[Items from a data source]

========================================================================

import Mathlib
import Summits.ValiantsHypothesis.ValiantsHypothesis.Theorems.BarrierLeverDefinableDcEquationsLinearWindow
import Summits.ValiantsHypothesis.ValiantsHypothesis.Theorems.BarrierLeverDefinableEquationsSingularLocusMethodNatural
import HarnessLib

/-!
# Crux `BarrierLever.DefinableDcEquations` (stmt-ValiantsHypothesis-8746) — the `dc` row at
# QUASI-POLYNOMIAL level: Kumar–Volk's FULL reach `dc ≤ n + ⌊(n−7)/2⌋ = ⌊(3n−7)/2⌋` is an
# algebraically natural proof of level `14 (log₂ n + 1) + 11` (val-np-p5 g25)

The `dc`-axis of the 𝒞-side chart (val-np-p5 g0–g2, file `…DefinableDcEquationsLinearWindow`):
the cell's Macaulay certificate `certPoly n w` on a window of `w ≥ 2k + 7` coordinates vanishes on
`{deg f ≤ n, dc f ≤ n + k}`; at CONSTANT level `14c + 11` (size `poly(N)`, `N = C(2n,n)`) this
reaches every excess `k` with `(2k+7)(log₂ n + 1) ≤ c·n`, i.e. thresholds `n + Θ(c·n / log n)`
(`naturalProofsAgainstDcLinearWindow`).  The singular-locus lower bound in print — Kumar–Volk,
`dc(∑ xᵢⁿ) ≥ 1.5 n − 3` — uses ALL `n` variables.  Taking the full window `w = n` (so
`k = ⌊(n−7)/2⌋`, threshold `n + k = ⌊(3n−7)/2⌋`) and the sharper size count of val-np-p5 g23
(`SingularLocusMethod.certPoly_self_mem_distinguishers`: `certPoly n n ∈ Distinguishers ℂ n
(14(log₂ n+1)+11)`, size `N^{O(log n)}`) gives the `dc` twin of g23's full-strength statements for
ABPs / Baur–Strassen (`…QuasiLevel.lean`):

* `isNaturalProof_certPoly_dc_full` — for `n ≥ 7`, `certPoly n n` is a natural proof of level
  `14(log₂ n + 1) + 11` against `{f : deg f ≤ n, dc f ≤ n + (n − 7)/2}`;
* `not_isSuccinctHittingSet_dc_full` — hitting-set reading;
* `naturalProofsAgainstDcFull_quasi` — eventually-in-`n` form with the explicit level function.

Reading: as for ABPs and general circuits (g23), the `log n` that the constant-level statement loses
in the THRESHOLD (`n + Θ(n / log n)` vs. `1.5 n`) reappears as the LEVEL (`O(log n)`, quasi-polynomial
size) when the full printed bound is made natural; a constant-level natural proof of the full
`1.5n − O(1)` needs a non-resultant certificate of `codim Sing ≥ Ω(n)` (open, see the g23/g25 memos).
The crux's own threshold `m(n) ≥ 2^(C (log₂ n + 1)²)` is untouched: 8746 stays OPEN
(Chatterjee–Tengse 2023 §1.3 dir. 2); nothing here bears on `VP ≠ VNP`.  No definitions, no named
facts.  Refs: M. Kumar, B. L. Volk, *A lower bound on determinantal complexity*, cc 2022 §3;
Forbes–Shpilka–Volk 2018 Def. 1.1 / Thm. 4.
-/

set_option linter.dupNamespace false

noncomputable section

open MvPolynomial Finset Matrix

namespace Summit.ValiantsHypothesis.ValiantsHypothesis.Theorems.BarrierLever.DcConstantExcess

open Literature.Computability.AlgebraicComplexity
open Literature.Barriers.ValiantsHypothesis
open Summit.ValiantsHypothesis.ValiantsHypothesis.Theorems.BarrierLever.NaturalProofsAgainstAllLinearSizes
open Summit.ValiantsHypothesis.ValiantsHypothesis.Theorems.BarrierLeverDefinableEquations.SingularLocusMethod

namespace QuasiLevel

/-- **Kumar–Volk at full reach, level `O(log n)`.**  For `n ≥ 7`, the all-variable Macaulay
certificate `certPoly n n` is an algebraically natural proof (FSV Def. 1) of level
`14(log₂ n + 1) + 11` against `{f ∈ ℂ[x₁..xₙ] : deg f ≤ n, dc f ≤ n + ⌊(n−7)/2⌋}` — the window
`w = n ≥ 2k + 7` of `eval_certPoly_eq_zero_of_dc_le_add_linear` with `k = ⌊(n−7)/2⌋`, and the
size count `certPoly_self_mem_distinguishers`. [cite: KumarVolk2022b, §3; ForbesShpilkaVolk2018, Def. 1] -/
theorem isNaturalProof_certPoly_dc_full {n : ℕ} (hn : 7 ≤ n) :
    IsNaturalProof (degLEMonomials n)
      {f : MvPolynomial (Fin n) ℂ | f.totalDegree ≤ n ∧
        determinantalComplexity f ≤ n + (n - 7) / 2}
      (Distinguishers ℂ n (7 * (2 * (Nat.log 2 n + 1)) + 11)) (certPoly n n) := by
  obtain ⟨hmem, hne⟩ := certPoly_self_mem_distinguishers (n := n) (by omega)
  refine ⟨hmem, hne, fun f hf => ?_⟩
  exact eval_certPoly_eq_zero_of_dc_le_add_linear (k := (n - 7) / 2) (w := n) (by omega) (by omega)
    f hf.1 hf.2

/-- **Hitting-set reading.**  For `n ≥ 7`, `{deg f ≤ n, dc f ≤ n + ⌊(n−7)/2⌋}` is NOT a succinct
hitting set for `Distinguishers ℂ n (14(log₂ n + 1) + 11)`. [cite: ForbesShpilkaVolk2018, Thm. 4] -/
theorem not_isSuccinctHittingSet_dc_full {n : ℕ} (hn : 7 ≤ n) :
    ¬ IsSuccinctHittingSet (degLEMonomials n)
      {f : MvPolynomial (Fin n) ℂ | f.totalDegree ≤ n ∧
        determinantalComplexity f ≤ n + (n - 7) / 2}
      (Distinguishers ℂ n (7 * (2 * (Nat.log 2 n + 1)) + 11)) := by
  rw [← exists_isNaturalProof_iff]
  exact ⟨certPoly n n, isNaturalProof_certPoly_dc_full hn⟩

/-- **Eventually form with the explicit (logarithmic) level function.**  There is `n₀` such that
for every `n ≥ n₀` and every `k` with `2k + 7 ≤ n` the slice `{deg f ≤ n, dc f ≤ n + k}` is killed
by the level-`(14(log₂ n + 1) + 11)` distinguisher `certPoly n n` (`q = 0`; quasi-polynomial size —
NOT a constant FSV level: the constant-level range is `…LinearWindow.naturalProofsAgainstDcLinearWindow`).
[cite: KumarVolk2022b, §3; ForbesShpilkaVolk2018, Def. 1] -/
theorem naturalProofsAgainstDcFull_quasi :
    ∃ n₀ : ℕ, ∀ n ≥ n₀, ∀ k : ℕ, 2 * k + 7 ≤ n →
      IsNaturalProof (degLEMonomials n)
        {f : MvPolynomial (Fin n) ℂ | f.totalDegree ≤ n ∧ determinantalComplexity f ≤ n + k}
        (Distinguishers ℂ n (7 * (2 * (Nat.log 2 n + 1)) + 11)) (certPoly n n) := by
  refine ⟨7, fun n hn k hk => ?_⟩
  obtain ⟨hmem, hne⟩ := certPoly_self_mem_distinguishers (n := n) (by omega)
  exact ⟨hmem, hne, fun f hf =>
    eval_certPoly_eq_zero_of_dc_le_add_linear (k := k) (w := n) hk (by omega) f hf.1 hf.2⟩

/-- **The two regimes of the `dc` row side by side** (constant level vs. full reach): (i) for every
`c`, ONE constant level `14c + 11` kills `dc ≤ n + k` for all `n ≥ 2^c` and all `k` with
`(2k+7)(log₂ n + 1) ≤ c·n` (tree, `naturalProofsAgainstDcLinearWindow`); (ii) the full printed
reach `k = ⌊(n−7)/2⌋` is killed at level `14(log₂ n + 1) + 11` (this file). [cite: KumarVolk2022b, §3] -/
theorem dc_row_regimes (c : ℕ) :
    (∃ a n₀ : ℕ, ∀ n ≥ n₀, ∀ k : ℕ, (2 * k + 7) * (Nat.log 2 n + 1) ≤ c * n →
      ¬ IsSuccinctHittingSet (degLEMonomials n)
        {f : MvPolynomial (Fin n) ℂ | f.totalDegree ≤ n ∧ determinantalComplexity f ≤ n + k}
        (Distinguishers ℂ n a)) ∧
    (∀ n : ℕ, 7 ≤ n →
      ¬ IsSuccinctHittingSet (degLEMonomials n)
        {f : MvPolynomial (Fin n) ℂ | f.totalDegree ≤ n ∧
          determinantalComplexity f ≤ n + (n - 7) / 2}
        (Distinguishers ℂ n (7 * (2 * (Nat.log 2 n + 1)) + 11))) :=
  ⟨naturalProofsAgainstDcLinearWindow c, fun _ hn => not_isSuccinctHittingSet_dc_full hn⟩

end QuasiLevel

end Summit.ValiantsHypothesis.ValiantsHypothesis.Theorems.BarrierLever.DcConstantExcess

========================================================================

The task calls for all lines in the entries that hold "side".

Answer section
The `dc`-axis of the 𝒞-side chart (val-np-p5 g0–g2, file `…DefinableDcEquationsLinearWindow`):
/-- **The two regimes of the `dc` row side by side** (constant level vs. full reach): (i) for every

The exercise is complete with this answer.